On 10/08/2022 06:11, Sevinj Aghayeva wrote:
> When bridge binding is enabled for a vlan interface, it is expected
> that the link state of the vlan interface will track the subset of the
> ports that are also members of the corresponding vlan, rather than
> that of all ports.
> 
> Currently, this feature works as expected when a vlan interface is
> created with bridge binding enabled:
> 
>   ip link add link br name vlan10 type vlan id 10 protocol 802.1q \
>         bridge_binding on
> 
> However, the feature does not work when a vlan interface is created
> with bridge binding disabled, and then enabled later:
> 
>   ip link add link br name vlan10 type vlan id 10 protocol 802.1q \
>         bridge_binding off
>   ip link set vlan10 type vlan bridge_binding on
> 
> After these two commands, the link state of the vlan interface
> continues to track that of all ports, which is inconsistent and
> confusing to users.

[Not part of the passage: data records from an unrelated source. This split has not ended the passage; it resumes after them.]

import Literature.Probability.Percolation.AnchoredIsoperimetricProfileProofs
import HarnessLib

/-!
# The anchored isoperimetric profile: the cutset competitor and the Borel–Cantelli step (proofs)

Second PROOFS companion of `AnchoredIsoperimetricProfile.lean` (after
`AnchoredIsoperimetricProfileProofs.lean`); everything here is proved, no named facts. Source:

* [Dembin2020] B. Dembin, *Existence of the anchored isoperimetric profile in supercritical bond
  percolation in dimension two and higher*, ALEA 17 (2020), §4 (proof of the upper large
  deviations) and §1 ("Theorem 1.1 follows from [the upper and lower large deviations] by a
  straightforward application of the Borel–Cantelli Lemma").

## Contents

* §4 The deterministic core of the upper large deviations [Dembin2020, §4]: for a set of edges
  `Γ`, the set `H_Γ` of vertices joined to `0` by open paths using no edge of `Γ` is confined by
  `Γ` ("`Γ_n` cuts `nP` from infinity"), is a valid subgraph when finite ("by definition, the set
  `H_n` is connected … a subgraph of `C_∞`"), and every OPEN edge of its edge boundary lies in `Γ`
  ("`|∂_{C_∞} H_n| = |∂° H_n| ≤ |Γ_n|_o`, where the last inequality comes from the fact that, by
  construction of `H_n`, if `e ∈ ∂ H_n ∖ Γ_n`, then `e` is necessarily closed"), whence
  `φ̂_n ≤ |Γ|_o / |H_Γ|`. (In the paper `Γ_n` is assembled from minimal cutsets of the face
  cylinders of a polytope `nP ⊂ nW_p` and `|H_n|` is estimated by renormalisation — the
  probabilistic part, not formalised.)
* §5 The Borel–Cantelli step: summable two-sided tails for `n φ̂_n` on `{C(0) infinite}` give the
  almost sure limit, i.e. `CerfDembin2020_thm11` CONDITIONALLY on the large deviation estimates
  (`CerfDembin2020_thm11_of_largeDeviations`; not a discharge).
-/

noncomputable section

namespace Literature.Probability.Percolation

open Finset LatticeModels
open _root_.MeasureTheory _root_.Filter
open scoped _root_.Topology ENNReal

variable {d : ℕ}

/-! ## §4 The deterministic core of the upper large deviations (Dembin2020 §4) -/

section Cutset

/-- **Confinement.** If `0 ∈ S` and every open pair `s(a, b) ∈ ω` leaving `S` (`a ∈ S`, `b ∉ S`)
belongs to `Γ`, then the vertices joined to `0` by open paths avoiding `Γ` stay in `S`
([Dembin2020, §4]: "`Γ_n` cuts `nP` from infinity", so `H_n` lies inside).
[cite: Dembin2020, §4 (construction of H_n from the cutset Γ_n)] -/
theorem openCluster_diff_subset {V : Type*} {ω Γ : BondConfig V} {S : Set V} {o : V} (ho : o ∈ S)
    (hΓ : ∀ ⦃a b : V⦄, a ∈ S → b ∉ S → s(a, b) ∈ ω → s(a, b) ∈ Γ) :
    openCluster (ω \ Γ) o ⊆ S := by
  have hclosed : ∀ ⦃a b : V⦄, a ∈ S → (openGraph (ω \ Γ)).Adj a b → b ∈ S := by
    intro a b ha hab
    rw [openGraph_adj] at hab
    by_contra hb
    exact hab.1.2 (hΓ ha hb hab.1.1)
  rintro x ⟨p⟩
  exact support_subset_of_adj_closed hclosed p ho x p.end_mem_support

/-- **`H_Γ` is a valid subgraph** ([Dembin2020, §4]: "By definition, the set `H_n` is connected.
As we condition on the event `{0 ∈ C_∞}`, the set `H_n` is a subgraph of `C_∞`"): when finite,
the set of vertices joined to `0` by open paths using no edge of `Γ` is a valid subgraph of `C(0)`.
[cite: Dembin2020, §4 (construction of H_n from the cutset Γ_n)] -/
theorem isValidSubgraph_toFinset_openCluster_diff {ω Γ : BondConfig (Site d)}
    (hfin : (openCluster (ω \ Γ) 0).Finite) : IsValidSubgraph d ω hfin.toFinset := by
  classical
  refine ⟨by simp, fun x hx => ?_⟩
  rw [Set.Finite.mem_toFinset] at hx
  obtain ⟨p⟩ := hx
  refine mem_openConnIn_of_openWalk (p.mapLe (openGraph_diff_le ω Γ)) fun z hz => ?_
  rw [SimpleGraph.Walk.support_mapLe_eq_support] at hz
  rw [Set.Finite.coe_toFinset]
  exact mem_openCluster_of_mem_support p hz

/-- **Open boundary edges of `H_Γ` lie in `Γ`** ([Dembin2020, §4]: "if `e ∈ ∂H_n ∖ Γ_n`, then `e`
is necessarily closed"): an open lattice edge with exactly one endpoint in `H_Γ` that avoided `Γ`
would extend an open `Γ`-avoiding path across the boundary.
[cite: Dembin2020, §4 (|∂° H_n| ≤ |Γ_n|_o)] -/
theorem edgeBoundary_inter_subset_of_openCluster_diff {ω Γ : BondConfig (Site d)}
    (hfin : (openCluster (ω \ Γ) 0).Finite) :
    ((↑(edgeBoundary (zdGraph d) hfin.toFinset) : Set (Sym2 (Site d))) ∩ ω) ⊆ Γ := by
  classical
  rintro e ⟨he, heω⟩
  rw [Finset.mem_coe, mem_edgeBoundary_iff] at he
  obtain ⟨-, ⟨a, ha, hae⟩, ⟨b, hb, hbe⟩⟩ := he
  rw [Set.Finite.mem_toFinset] at ha hb
  have hne : a ≠ b := fun h => hb (h ▸ ha)
  have heq : e = s(a, b) := (Sym2.mem_and_mem_iff hne).1 ⟨hae, hbe⟩
  subst heq
  by_contra heΓ
  exact hb (SimpleGraph.Reachable.trans ha (SimpleGraph.Adj.reachable
    ((openGraph_adj (ω \ Γ) a b).2 ⟨⟨heω, heΓ⟩, hne⟩)))

/-- Hence `|∂° H_Γ| ≤ |Γ|_o`, the number of open edges of a finite `Γ`
([Dembin2020, §4]: "`|∂_{C_∞} H_n| = |∂° H_n| ≤ |Γ_n|_o`").
[cite: Dembin2020, §4 (|∂° H_n| ≤ |Γ_n|_o)] -/
theorem openEdgeBoundaryCard_openCluster_diff_le {ω Γ : BondConfig (Site d)} (hΓ : Γ.Finite)
    (hfin : (openCluster (ω \ Γ) 0).Finite) :
    openEdgeBoundaryCard d ω hfin.toFinset ≤ (Γ ∩ ω).ncard := by
  rw [openEdgeBoundaryCard]
  refine Set.ncard_le_ncard (fun e he => ⟨?_, he.2⟩) (hΓ.inter_of_left ω)
  exact edgeBoundary_inter_subset_of_openCluster_diff hfin he

/-- **The competitor `H_Γ` bounds the profile**: if `Γ` is finite and `H_Γ` is finite with
`|H_Γ| ≤ n^d`, then `φ̂_n ≤ |Γ|_o / |H_Γ|` — the deterministic skeleton of the upper large
deviations [Dembin2020, §4, proof of Theorem (ULD)], where `Γ = Γ_n` is built from minimal
cutsets of the face cylinders of `nP` and `|H_n| ≥ (θ_p - δ)(1 - δ) L^d(nP)` by renormalisation.
[cite: Dembin2020, §4 (|∂° H_n| ≤ |Γ_n|_o)] -/
theorem anchoredProfile_le_ncard_div_of_cutset {n : ℕ} {ω Γ : BondConfig (Site d)}
    (hΓ : Γ.Finite) (hfin : (openCluster (ω \ Γ) 0).Finite) (hn : hfin.toFinset.card ≤ n ^ d) :
    anchoredProfile d n ω ≤ ((Γ ∩ ω).ncard : ℝ) / hfin.toFinset.card := by
  refine (anchoredProfile_le_div (isValidSubgraph_toFinset_openCluster_diff hfin) hn).trans ?_
  have hpos : (0 : ℝ) < hfin.toFinset.card := by
    exact_mod_cast (isValidSubgraph_toFinset_openCluster_diff hfin).card_pos
  exact div_le_div_of_nonneg_right
    (by exact_mod_cast openEdgeBoundaryCard_openCluster_diff_le hΓ hfin) hpos.le

/-- The lattice form of confinement used in [Dembin2020, §4]: if `Γ` contains every lattice edge
of `ℤ^d` leaving a finite `S ∋ 0` (i.e. `∂ S ⊆ Γ`) and `ω ⊆ E(ℤ^d)`, then `H_Γ ⊆ S`; in
particular `H_Γ` is finite. [cite: Dembin2020, §4 (construction of H_n from the cutset Γ_n)] -/
theorem openCluster_diff_subset_of_edgeBoundary_subset {ω Γ : BondConfig (Site d)}
    (hω : ω ⊆ (zdGraph d).edgeSet) {S : Finset (Site d)} (h0 : (0 : Site d) ∈ S)
    (hΓ : (↑(edgeBoundary (zdGraph d) S) : Set (Sym2 (Site d))) ⊆ Γ) :
    openCluster (ω \ Γ) 0 ⊆ (↑S : Set (Site d)) := by
  classical
  refine openCluster_diff_subset (Finset.mem_coe.2 h0) fun a b ha hb hab => hΓ ?_
  rw [Finset.mem_coe, mem_edgeBoundary_iff]
  exact ⟨hω hab, ⟨a, ha, Sym2.mem_mk_left a b⟩, ⟨b, hb, Sym2.mem_mk_right a b⟩⟩

end Cutset

/-! ## §5 Theorem 1.1 from two-sided large deviations (Borel–Cantelli) -/


/-- **Borel–Cantelli glue.** If for every `ε > 0` the measures of the events
`E ∩ {ε ≤ |X_n - c|}` are summable, then almost everywhere on `E`, `X_n → c`
([Dembin2020, §1]: "Theorem 1.1 follows from [the upper and lower large deviations] by a
straightforward application of the Borel–Cantelli Lemma"; first Borel–Cantelli lemma,
Mathlib's `MeasureTheory.ae_eventually_notMem`, along `ε = 1/(k+1)`). [folklore] -/
theorem ae_tendsto_of_tsum_measure_inter_ne_top {Ω : Type*} [MeasurableSpace Ω] {μ : Measure Ω}
    {E : Set Ω} {X : ℕ → Ω → ℝ} {c : ℝ}
    (h : ∀ ε : ℝ, 0 < ε → (∑' n, μ (E ∩ {ω | ε ≤ |X n ω - c|})) ≠ ∞) :
    ∀ᵐ ω ∂μ, ω ∈ E → Tendsto (fun n => X n ω) atTop (𝓝 c) := by
  have hk : ∀ k : ℕ, ∀ᵐ ω ∂μ, ∀ᶠ n in atTop,
      ω ∉ E ∩ {ω | (1 : ℝ) / ((k : ℝ) + 1) ≤ |X n ω - c|} :=
    fun k => ae_eventually_notMem (h _ Nat.one_div_pos_of_nat)
  have hk' : ∀ᵐ ω ∂μ, ∀ k : ℕ, ∀ᶠ n in atTop,
      ω ∉ E ∩ {ω | (1 : ℝ) / ((k : ℝ) + 1) ≤ |X n ω - c|} := ae_all_iff.2 hk
  filter_upwards [hk'] with ω hω hE
  rw [Metric.tendsto_atTop]
  intro ε hε
  obtain ⟨k, hk⟩ := exists_nat_one_div_lt hε
  obtain ⟨N, hN⟩ := eventually_atTop.1 (hω k)
  refine ⟨N, fun n hn => ?_⟩
  have hn' := hN n hn
  simp only [Set.mem_inter_iff, Set.mem_setOf_eq, not_and, not_le] at hn'
  rw [Real.dist_eq]
  exact (hn' hE).trans hk

/-- **Theorem 1.1 from two-sided large deviations** — the last step of the printed proof
([Dembin2020, §1]: Theorem 1.1 "follows from Theorem [ULD] and Theorem [LLD] by a
straightforward application of the Borel–Cantelli Lemma"; ULD/LLD give, for `p > p_c` and
`φ = φ(p) > 0`, `P[n φ_n ≥ (1+ε)φ | 0 ∈ C_∞] ≤ C₁ e^{-C₂ n}` and
`P[n φ_n ≤ (1-ε)φ | 0 ∈ C_∞] ≤ C₁ e^{-C₂ n^{1-3/2d}}`, both summable in `n`). Stated with the
two bounds merged into one summable two-sided tail on the event `{C(0) infinite}`; this is a
CONDITIONAL reduction, not a discharge of `CerfDembin2020_thm11` (the large deviations
themselves are the unformalised 40 pages of [Dembin2020]).
[cite: Dembin2020, §1 (Theorem 1.1 from ULD and LLD by Borel–Cantelli)] -/
theorem CerfDembin2020_thm11_of_largeDeviations
    (hLD : ∀ d : ℕ, 2 ≤ d → ∀ p : unitInterval,
      criticalProb (zdGraph d) (0 : Site d) < (p : ℝ) →
        ∃ φ : ℝ, 0 < φ ∧ ∀ ε : ℝ, 0 < ε →
          (∑' n : ℕ, bondPercolation (zdGraph d) p
            ({ω | (openCluster ω 0).Infinite} ∩
              {ω | ε ≤ |(n : ℝ) * anchoredProfile d n ω - φ|})) ≠ ∞) :
    CerfDembin2020_thm11 := by
  intro d hd p hp
  obtain ⟨φ, hφ, h⟩ := hLD d hd p hp
  exact ⟨φ, hφ, ae_tendsto_of_tsum_measure_inter_ne_top h⟩

/-! ## §5b Consequences of Theorem 1.1 in the form used by the routes -/

/-- **Supercritical anchored isoperimetry from Theorem 1.1** (the `liminf` half, in the form of
the route item `SamePAnchoredIsoperimetry` of `PercThresholdOne` restricted to `p > p_c`): if
`n φ̂_n(p) → φ(p) > 0` a.s. on `{C(0) infinite}` ([CerfDembin2020, Thm 1.1]), then a.s. on
`{C(0) infinite}` there are `c > 0` and `N` with `c |K| ≤ n |∂° K|` for all `n ≥ N` and all valid
`K` with `|K| ≤ n^d` (take `c = φ/2` and `N` with `n φ̂_n > φ/2` for `n ≥ N`; `φ̂_n ≤ |∂°K|/|K|`).
A corollary of the NAMED FACT, proved from it; not a discharge.
[cite: CerfDembin2020, Thm 1.1 (consequence: liminf n φ̂_n > 0 on {0 ∈ C_∞})] -/
theorem CerfDembin2020_thm11.ae_exists_mul_card_le (h : CerfDembin2020_thm11) (hd : 2 ≤ d)
    (p : unitInterval) (hp : criticalProb (zdGraph d) (0 : Site d) < (p : ℝ)) :
    ∀ᵐ ω ∂(bondPercolation (zdGraph d) p), (openCluster ω 0).Infinite →
      ∃ c : ℝ, 0 < c ∧ ∃ N : ℕ, ∀ n : ℕ, N ≤ n → ∀ K : Finset (Site d),
        IsValidSubgraph d ω K → K.card ≤ n ^ d →
          c * K.card ≤ (n : ℝ) * (openEdgeBoundaryCard d ω K : ℝ) := by
  obtain ⟨φ, hφ, hae⟩ := h d hd p hp
  filter_upwards [hae] with ω hω hinf
  have hev : ∀ᶠ n : ℕ in atTop, φ / 2 < (n : ℝ) * anchoredProfile d n ω :=
    (hω hinf).eventually_const_lt (by linarith)
  obtain ⟨N, hN⟩ := eventually_atTop.1 hev
  refine ⟨φ / 2, by linarith, N, fun n hn K hK hcard => ?_⟩
  have h1 : φ / 2 < n * anchoredProfile d n ω := hN n hn
  have h2 : anchoredProfile d n ω ≤ (openEdgeBoundaryCard d ω K : ℝ) / K.card :=
    anchoredProfile_le_div hK hcard
  have hpos : (0 : ℝ) < K.card := by exact_mod_cast hK.card_pos
  calc φ / 2 * K.card ≤ ((n : ℝ) * anchoredProfile d n ω) * K.card :=
        mul_le_mul_of_nonneg_right h1.le hpos.le
    _ ≤ ((n : ℝ) * ((openEdgeBoundaryCard d ω K : ℝ) / K.card)) * K.card :=
        mul_le_mul_of_nonneg_right (mul_le_mul_of_nonneg_left h2 (Nat.cast_nonneg n)) hpos.le
    _ = (n : ℝ) * (openEdgeBoundaryCard d ω K : ℝ) := by
        rw [mul_assoc, div_mul_cancel₀ _ hpos.ne']

/-- **The `limsup` half of Theorem 1.1 in competitor form**: if `n φ̂_n(p) → φ(p)` a.s. on
`{C(0) infinite}` ([CerfDembin2020, Thm 1.1]), then a.s. on `{C(0) infinite}`, for all large `n`
there is a valid `K` with `|K| ≤ n^d` and `n |∂° K| ≤ 2 φ |K|` (the minimiser of `φ̂_n`, which is
attained). A corollary of the NAMED FACT, proved from it; not a discharge.
[cite: CerfDembin2020, Thm 1.1 (consequence: limsup n φ̂_n < ∞ on {0 ∈ C_∞})] -/
theorem CerfDembin2020_thm11.ae_eventually_exists_competitor (h : CerfDembin2020_thm11) (hd : 2 ≤ d)
    (p : unitInterval) (hp : criticalProb (zdGraph d) (0 : Site d) < (p : ℝ)) :
    ∃ φ : ℝ, 0 < φ ∧ ∀ᵐ ω ∂(bondPercolation (zdGraph d) p), (openCluster ω 0).Infinite →
      ∀ᶠ n : ℕ in atTop, ∃ K : Finset (Site d), IsValidSubgraph d ω K ∧ K.card ≤ n ^ d ∧
        (n : ℝ) * (openEdgeBoundaryCard d ω K : ℝ) ≤ 2 * φ * K.card := by
  obtain ⟨φ, hφ, hae⟩ := h d hd p hp
  refine ⟨φ, hφ, ?_⟩
  filter_upwards [hae] with ω hω hinf
  have hev : ∀ᶠ n : ℕ in atTop, (n : ℝ) * anchoredProfile d n ω < 2 * φ :=
    (hω hinf).eventually_lt_const (by linarith)
  filter_upwards [hev, eventually_ge_atTop 1] with n hn hn1
  obtain ⟨K, hK, hpos, hcard, heq⟩ := exists_isValidSubgraph_anchoredProfile_eq hn1 ω
  refine ⟨K, hK, hcard, ?_⟩
  have hposR : (0 : ℝ) < K.card := by exact_mod_cast hpos
  rw [heq] at hn
  calc (n : ℝ) * (openEdgeBoundaryCard d ω K : ℝ)
      = ((n : ℝ) * ((openEdgeBoundaryCard d ω K : ℝ) / K.card)) * K.card := by
        rw [mul_assoc, div_mul_cancel₀ _ hposR.ne']
    _ ≤ 2 * φ * K.card := mul_le_mul_of_nonneg_right hn.le hposR.le

end Literature.Probability.Percolation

This series fixes this bug and introduces two
> tests for the valid behavior.
> 
> Sevinj Aghayeva (3):
>   net: core: export call_netdevice_notifiers_info
>   net: 8021q: fix bridge binding behavior for vlan interfaces
>   selftests: net: tests for bridge binding behavior
> 
>  include/linux/netdevice.h                     |   2 +
>  net/8021q/vlan.h                              |   2 +-
>  net/8021q/vlan_dev.c                          |  25 ++-
>  net/core/dev.c                                |   7 +-
>  tools/testing/selftests/net/Makefile          |   1 +
>  .../selftests/net/bridge_vlan_binding_test.sh | 143 ++++++++++++++++++
>  6 files changed, 172 insertions(+), 8 deletions(-)
>  create mode 100755 tools/testing/selftests/net/bridge_vlan_binding_test.sh
> 

Hi,
NETDEV_CHANGE event is already propagated when the vlan changes flags, 
NETDEV_CHANGEUPPER is used when the devices' relationship changes not their 
flags.
The only problem you have to figure out is that the flag has changed. The fix 
itself
must be done within the bridge, not 8021q. You can figure it out based on 
current bridge
loose binding state and the vlan's changed state, again in the bridge's 
NETDEV_CHANGE
handler. Unfortunately the proper fix is much more involved and will need new
infra, you'll have to track the loose binding vlans in the bridge. To do that 
you should
add logic that reflects the current vlans' loose binding state *only* for vlans 
that also
exist in the bridge, the rest which are upper should be carrier off if they 
have the loose
binding flag set.

Alternatively you can add a new NETDEV_ notifier (using something similar to 
struct netdev_notifier_pre_changeaddr_info)
and add link type-specific space (e.g. union of link type-specific structs) in 
the struct which will contain
what changed for 8021q and will be properly interpreted by the bridge. The 
downside is that we'll generate
2 notifications when changing the loose binding flag, but on the bright side 
won't have to track anything
in the bridge, just handle the new notifier type. This might be the easiest 
path, the fix is still in
the bridge though, the 8021q module just needs to fill in the new struct and 
emit the notification on
any loose binding changes, the bridge must decide if it should process it (i.e. 
based on upper/lower
relationship). Such notifier can be also re-used by other link types to 
propagate link-type specific
changes.

Both of these avoid any direct dependencies between the bridge and 8021q. Any 
other suggestions that
are simpler, avoid direct dependencies and solve the issue in a generic way 
would be appreciated.

Just be careful about introducing too much unnecessary processing because we
can have lots of vlan devices in a system.